Tudo se deu durante uma aula que ministrava para um punhado de estudantes desinteressados. Quando explicava as conjunções dos planetas Júpiter e Saturno, Kepler se perguntou se o fato de Saturno estar aproximadamente duas vezes mais longe do Sol do que Júpiter era sintoma de uma ordem mais profunda: talvez a estrutura cósmica seguisse as regras da geometria. Fosse esse o caso, a mente humana teria acesso aos segredos mais profundos da Criação e à mente de Deus. E a língua em comum entre homem e Deus seria a matemática.

Após várias tentativas frustradas, Kepler obteve a solução que tanto almejava. Na época, só eram conhecidos seis planetas, de Mercúrio a Saturno. Urano e Netuno, invisíveis aos olhos, só foram descobertos bem mais tarde.
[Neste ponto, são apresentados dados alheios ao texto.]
import Literature.NumberTheory.LFunctions.WeilExplicitArchTermParityProofs
import Literature.NumberTheory.LFunctions.WeilArchimedeanPositivityProofs
import Literature.Analysis.SpecialFunctions.DigammaReflection
import Literature.Analysis.SpecialFunctions.DigammaLogBound
import Mathlib.Analysis.Complex.Trigonometric
import HarnessLib

/-!
# The parity term of the twisted archimedean factor is a `sech` kernel (Weil 1952 (10)/(11))

Sibling of `WeilExplicitArchTermParityProofs.lean` (position form of
`weilArchIntegralChar a g = ∫ ĝ(1/2+it) Re ψ(1/4 + a/2 + it/2) dt`, `a ∈ {0, 1}`, the kernel of the
explicit formula of an `L(s, χ)` with Gamma factor `Γ_ℝ(s + a)`).  The DIFFERENCE between the odd
(`a = 1`) and the even (`a = 0`) archimedean functional — the «parity term» that every comparison of
`Q_χ` (odd `χ`) with `Q_ζ` carries (cell rh-explicit, GRH arm: TRANSFER.md, base-rung-log2half-CERT,
reflection-bonus-CERT; TYPING-SPEC-grh2 T3/T6) — is an explicit POSITIVE kernel on both sides of the
Fourier dictionary:

* frequency side (`re_digamma_three_quarters_sub_quarter`): for every real `y`,
  `Re ψ(3/4 + iy) − Re ψ(1/4 + iy) = π / cosh(2πy)`
  (reflection formula `ψ(1 − s) − ψ(s) = π cot(πs)` at `s = 1/4 + iy`, `1 − s = conj(3/4 + iy)`,
  `Re cot(π/4 + iw) = 1/cosh(2w)`); on the critical line, `Re ψ(3/4 + it/2) − Re ψ(1/4 + it/2) = π sech(πt)`;
* position side (`weilArchIntegralChar_one_sub_zero`): for every test function `g`,
  `weilArchIntegralChar 1 g − weilArchIntegralChar 0 g = 2π ∫₀^∞ (g(x) + g(−x)) dx/(2 cosh(x/2))`
  `= 2π ∫ g(x) dx/(2 cosh(x/2))` (`…_eq_integral_sech`): Bombieri's weights `e^{(1/2−a)x}/(2 sinh x)`
  of the two parities differ by `(e^{x/2} − e^{−x/2})/(2 sinh x) = 1/(2 cosh(x/2))`, and the
  `g(0)`-terms cancel.

So `(1/2π)(A₁ − A₀)(g) = ½ ∫ g(x) sech(x/2) dx`, and at `g = φ ⋆ φ̃` this is the positive-definite
form `½ ∫∫ φ(u) conj φ(v) sech((u − v)/2) du dv = ½ ∫ |φ̂(1/2+it)|² sech(πt) dt` (`sech(x/2)/2` and
`sech(πt)` are a Fourier pair) — the quantitative form of Weil's remark that the real place of an odd
character contributes `K_{1,1} ≤ K_{1,0}` ((10)–(11), p. 258–262: `K_{1,f}(x) = e^{(1/2−f)|x|}/|eˣ − e^{−x}|`,
so `K_{1,0} − K_{1,1} = 1/(e^{x/2} + e^{−x/2})`).  Everything is proved; no named facts.

## References

* A. Weil, *Sur les "formules explicites" de la théorie des nombres premiers*, Comm. Sém. Math. Univ.
  Lund (1952) 252–265: (10) p. 258, (11) pp. 261–262, `K_{1,f}` p. 262. [Weil1952FormulesExplicites]
* E. Bombieri, Rend. Mat. Acc. Lincei (9) 11 (2000) 183–233, §2 (2.8) (the case `a = 0`). [Bombieri2000Weil]
* G. E. Andrews, R. Askey, R. Roy, *Special Functions*, CUP 1999, (1.2.15) (reflection formula for `ψ`).
-/

noncomputable section

open Complex Filter Set MeasureTheory
open scoped Real Topology ComplexConjugate

namespace Literature.NumberTheory.LFunctions

namespace WeilArchParity

variable {g : ℝ → ℂ}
Kepler, numa visão genial, imaginou que o cosmo seria organizado a partir dos cinco sólidos platônicos, os cinco objetos mais simétricos que existem em três dimensões. Conhecemos bem dois deles, o cubo e a pirâmide (tetraedro). Kepler entendeu que, ao colocar um sólido dentro do outro, como aquelas bonecas russas, com esferas entre cada um deles, poderia acomodar apenas seis planetas: Sol no centro; esfera (Mercúrio); sólido; esfera (Vênus); sólido; esfera (Terra); sólido etc. Portanto, o número de planetas seria decorrente do número de sólidos perfeitos!

Kepler foi além. Como os sólidos obedecem às regras da geometria, seu arranjo determina também as distâncias entre si e, portanto, entre as esferas que os cercam. Experimentando com padrões diferentes, Kepler encontrou um que previa as distâncias entre os planetas com uma precisão de 5% -quando comparado com os dados astronômicos da época, um feito sensacional.
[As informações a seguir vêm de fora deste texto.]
import Summits.BirchSwinnertonDyer.BirchSwinnertonDyer.Theorems.Rank1ResidualJetCarrierNeIndexKernel
import Summits.BirchSwinnertonDyer.BirchSwinnertonDyer.Theorems.Rank1ResidualJetCarrierMult
import Summits.BirchSwinnertonDyer.BirchSwinnertonDyer.Theorems.Rank1ResidualJetCarrierAdd
import HarnessLib

/-!
# T1 JET (cell `bsd-jet`), carrier `p` (buckets B-mult K3 and B-add K4): the JET class-free consumers
# IN THE KERNEL on the INDEX-FINITENESS line — `BSD(E,p)` ⟸ {Poitou–Tate for Selmer structures, F1,
# Gross 3.7 (2), GZK} and the row's certificate; NO reading binder, NO McCallum 5.2 / Cor. 5.6, NO Kolyvagin theorem

HONEST FRAMING (programme file `BSD-LIT2PART-PROGRAMME-v1.md` §HONESTY, verbatim): «no tranche here
proves BSD; ARM L moves the LITERAL column of an r ≤ 1 census into the kernel-proved-modulo-named-print
column; ARM P changes what «named print» is worth.» THEOREMS ONLY (seat `bsd-jet-pv-2`, session g7;
`--supports stmt-BirchSwinnertonDyer-14418`, helper); nothing is booked, 0 classes move (road K is
DOCUMENTARY; bookings are referee A's). Nothing about any particular curve is asserted.

WHAT. Sibling of `Rank1ResidualJetCarrierNeIndexKernel` (bucket A, carrier `q ≠ p`) for the carrier
`p` itself: the consumers `JET.bsdp_of_carrierMultCertificate[_of_surj]` (K3, `p` multiplicative;
`Rank1ResidualJetCarrierMult`) and `JET.bsdp_of_carrierAddCertificate` (K4, `p` additive;
`Rank1ResidualJetCarrierAdd`) with McCallum Cor. 5.6 (`hMcU`) AND Kolyvagin's theorem (`hKo`) REMOVED on
the line where the register's index datum is read as a FINITE index `[E(K):ℤP] ≠ 0`. The argument is
CARRIER-FREE and is isolated once:
* §1 `sha_primary_eq_bot_of_globalDepth_of_index_ne_zero` — for ANY depth `t` with `ord_p [E(K):ℤP] ≤ t`
  and global divisibility of the derived Heegner points to every depth `s ≤ t` on every frame of `P`
  (the common conclusion shape of K1/K3/K4), `Ш(E/K)[p^∞] = ⊥`: `M₀ := ord_p [E(K):ℤP]`, `p^{M₀+1} ∤ P`
  by group theory (`not_exists_pow_succ_smul_eq_of_index_ne_zero`), pv-1's divided descent
  `JET.DividedDescent.sha_primary_eq_bot_of_globalDivisibility` with its Poitou–Tate input the tree
  theorem `poitouTate_sum_localTatePairing_eq_zero_of_isTotallyComplex`; then `Ш(E/ℚ)[p] = 0` and
  `BSD(E,p)` (`noPTorsion_…`, `bsdp_of_globalDepth_of_index_ne_zero`).
* §2 K3: `bsdp_of_carrierMultCertificate_of_index_ne_zero` (binders `hJ`, `h44`, `hF1`, `hrec`, `hD36`,
  `hGZK`) and `…_of_swapLiterature_of_index_ne_zero_of_surj` — every class-free binder except GZK FED BY
  NAME (`jetchevDivisibilityCarrierMult_of_swapLiterature`, `prop44_of_frobeniusCongruence`, the Literature
  theorems for `hrec`/`hD36`; tower from `ρ̄_{E,p}` onto at a multiplicative odd `p`), + level form.
* §3 K4: the same for `bsdp_of_carrierAddCertificate` (+ level form; the tower stays a binder — at
  `p = 3` it is the mod-9 Frobenius certificate of the rows, at `p ≥ 5` Serre).
DISPLAYED named print of the fed forms: `poitouTate_selmerStructure_duality_conj` (∀ K),
`Gross1991_heegnerPoint_sub_ratTorsion_mem_E0`, `GrossLMS1991.prop37_2_frobeniusCongruence`,
`rank_eq_analyticRank_of_analyticRank_le_one` (+ `exists_isNewformOf` in the level forms) — nothing else.
References: [cite: Jetchev2008, Thm. 1.4, Cor. 1.5 (p. 812)] [cite: McCallumLMS1991, §5 Lemma 5.1,
Cor. 5.6] [cite: GrossLMS1991, §10] [cite: Wuthrich2014, Lemma 20 (p. 399)] [cite: CasselsFrohlichANT1967,
Ch. VII §11]. Design: no definitions; `K : Type`. Axioms: `propext`, `Classical.choice`, `Quot.sound`.
-/

set_option autoImplicit false

noncomputable section

open scoped Classical

open WeierstrassCurve Literature.NumberTheory.EllipticCurves
  Literature.NumberTheory.EllipticCurves.ModularForms
  Literature.NumberTheory.EllipticCurves.Rank1Residual
  Literature.NumberTheory.GaloisCohomology
  Summit.BirchSwinnertonDyer.Rank1Residual Summit.BirchSwinnertonDyer.Rank1Residual.X11b

namespace Summit.BirchSwinnertonDyer.Rank1Residual.JET

/-! ### §1 The carrier-free core: global divisibility to depth `t ≥ ord_p [E(K):ℤP]` ⟹ `Ш(E/K)[p^∞] = ⊥` -/

/-- **No CM from the tower at an odd prime** (`ρ̄_{E,p}` onto; Zywina 2015 Prop. 1.14 / Serre 1972 §4.5,
tree theorem `not_hasSurjectiveModNGaloisRep_of_hasCM`). [cite: Serre1972, §4.5] -/
theorem not_hasCM_of_tower (W : WeierstrassCurve ℚ) [W.IsElliptic] (p : ℕ) [Fact p.Prime] (hp2 : p ≠ 2)
    (htower : ∀ n : ℕ, W.HasSurjectiveModNGaloisRep (p ^ n : ℕ)) : ¬ W.HasCM := fun hCM ↦ by
  have hsurj : W.HasSurjectiveModNGaloisRep (p : ℤ) := by simpa using htower 1
  exact W.not_hasSurjectiveModNGaloisRep_of_hasCM hCM (Fact.out : p.Prime) hp2 (by simpa using hsurj)

/-- **`Ш(E/K)[p^∞] = ⊥` from global divisibility to a depth `t ≥ ord_p [E(K):ℤP]`, finite index —
carrier-free core.** `W/ℚ` globally minimal, `p` odd with the `p`-adic tower onto, `K` imaginary
quadratic Heegner for `N_E` with `d_K ∉ {−3,−4}`, `P ∈ E(K)` a Heegner point of infinite order with
`[E(K):ℤP] ≠ 0` and `ord_p [E(K):ℤP] ≤ t`; `hGD`: on every frame `(Dt, β, ι, d₁)` whose `P_1` has
infinite order, every derived point `P_n` (square-free `n` over Zhang–Kolyvagin primes of index `≥ s`)
is `p^s`-divisible for every `s ≤ t` — the conclusion of K1 ∕ K3 ∕ K4 with their carrier clause
discharged. Class-free inputs: [McC] 4.4 `h44`, F1 `hF1` (named print), `hrec`, `hD36` (Literature
theorems). Proof: frame; `M₀ := ord_p [E(K):ℤP]`; `p^{M₀+1} ∤ P` (group theory); `hGD` at `s = M₀`;
divided descent with the tree's Poitou–Tate sum theorem at `K`. [cite: Jetchev2008, Cor. 1.5 (p. 812)]
[cite: McCallumLMS1991, §5 Lemma 5.1, Cor. 5.6] [cite: GrossLMS1991, §10] [cite: CasselsFrohlichANT1967, Ch. VII §11] -/
theorem sha_primary_eq_bot_of_globalDepth_of_index_ne_zero
    (h44 : McCallum1991.prop44_localOrder_kolyvaginClass_mul_eq)
    (hF1 : Gross1991_heegnerPoint_sub_ratTorsion_mem_E0)
    (W : WeierstrassCurve ℚ) [W.IsElliptic] [W.IsGloballyMinimal] [NeZero (W.conductorNorm ℤ)]
    (K : Type) [Field K] [NumberField K]
    (hrec : heegnerPointOfConductor_one_galoisConj (W.conductorNorm ℤ) W K)
    (hD36 : phi_heegnerTau_mem_singularModuliField (W.conductorNorm ℤ) W K)
    (hK : IsImaginaryQuadratic K)
    (hD3 : NumberField.discr K ≠ -3) (hD4 : NumberField.discr K ≠ -4)
    (hH : SatisfiesHeegnerHypothesis (W.conductorNorm ℤ) K)
    (p : ℕ) [Fact p.Prime] (hp2 : p ≠ 2)
    (htower : ∀ n : ℕ, W.HasSurjectiveModNGaloisRep (p ^ n : ℕ))
    {P : (W.baseChange K).toAffine.Point} (hP : IsHeegnerPoint (W.conductorNorm ℤ) W K P)
    (hnt : ¬ IsOfFinAddOrder P) (t : ℕ)
    (hGD : ∀ (Dt : ModularParametrizationData W (W.conductorNorm ℤ)) (β : ℤ) (ι : K →+* ℂ)
      (d₁ : KolyvaginHeegnerData Dt β ι 1), ¬ IsOfFinAddOrder d₁.derivedPoint →
      ∀ (s : ℕ), s ≤ t → ∀ (n : ℕ) (d : KolyvaginHeegnerData Dt β ι n), Squarefree n →
        (∀ ℓ ∈ n.primeFactors, Zhang2014.IsKolyvaginPrime (W.conductorNorm ℤ) W K p ℓ ∧
          s ≤ Zhang2014.kolyvaginIndex W p ℓ) →
        ∃ Q : (W.baseChange (ringClassField K ι n)).toAffine.Point,
          ((p ^ s : ℕ) : ℤ) • Q = d.derivedPoint)
    (hfin : (AddSubgroup.zmultiples P).index ≠ 0)
    (hI : padicValNat p (AddSubgroup.zmultiples P).index ≤ t) :
    AddCommGroup.primaryComponent (W.baseChange K).sha p = ⊥ := by
  have hcm : ¬ W.HasCM := not_hasCM_of_tower W p hp2 htower
  -- a frame of `P` and a conductor-1 datum on it (Darmon 3.6), with bottom point `P` (Shimura)
  obtain ⟨Dt, H, ι, hPc⟩ := id hP
  obtain ⟨d₁⟩ := exists_kolyvaginHeegnerData_one hD36 hK Dt H.β ι H.dvd_sq_sub
  have hPd : d₁.toGeomPoints d₁.derivedPoint = toGeomPoints (W.baseChange K) P :=
    KolyvaginBottom.toGeomPoints_derivedPoint_one_eq hrec hK hH hPc d₁ rfl
  have hy₁ : ¬ IsOfFinAddOrder d₁.derivedPoint := by
    intro hfo
    apply hnt
    have h1 : IsOfFinAddOrder (d₁.toGeomPoints d₁.derivedPoint) := d₁.toGeomPoints.isOfFinAddOrder hfo
    rw [hPd] at h1
    exact (toGeomPoints_injective (W.baseChange K)).isOfFinAddOrder_iff.mp h1
  -- the depth `M₀ = ord_p [E(K):ℤP]`
  set M₀ := padicValNat p (AddSubgroup.zmultiples P).index with hM₀
  have hmax : ¬ ∃ Q : (W.baseChange K).toAffine.Point, ((p ^ (M₀ + 1) : ℕ) : ℤ) • Q = P :=
    not_exists_pow_succ_smul_eq_of_index_ne_zero p hnt hfin
  -- Poitou–Tate sum formula at `K` (tree theorem) and the divided descent
  haveI : NumberField.IsTotallyComplex K := hK.isTotallyComplex
  exact DividedDescent.sha_primary_eq_bot_of_globalDivisibility W hcm K hK hD3 hD4 hH p hp2 htower Dt H.β
    ι d₁ P hPd hP hnt M₀ hmax (fun n d hn hℓ ↦ hGD Dt H.β ι d₁ hy₁ M₀ hI n d hn hℓ)
    (poitouTate_sum_localTatePairing_eq_zero_of_isTotallyComplex K) h44 hF1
Para um homem que acreditava profundamente num Deus matemático, criador da ordem cósmica, nada mais natural do que uma solução geométrica. Kepler via seu arranjo como a expressão do sonho pitagórico de obter uma explicação geométrica para os mistérios do mundo. Para ele, essa era a teoria final.

Podemos aprender algo com Kepler. Soubesse ele da existência de outros planetas, Urano e Netuno, como teria reagido? Certamente, seu sonho de uma ordem geométrica para o Cosmo dependia do que se sabia na época. Seu erro foi ter dado ao estado do conhecimento empírico do mundo uma finalidade que não existe. Para Johannes Kepler, era inimaginável que o Cosmo pudesse se desviar de sua estrutura geométrica. No entanto, sabemos que nosso conhecimento do mundo é limitado, e será sempre.

Por isso, devemos julgar declarações sobre teorias de tudo ou teorias finais com enorme ceticismo. A história nos ensina que o progresso científico caminha de mãos dadas com nossa habilidade de medir a Natureza. Achar que a mente humana pode imaginar o mundo antes de medi-lo pode ocasionalmente dar certo. Mas, em geral, leva a mundos que existem apenas na imaginação.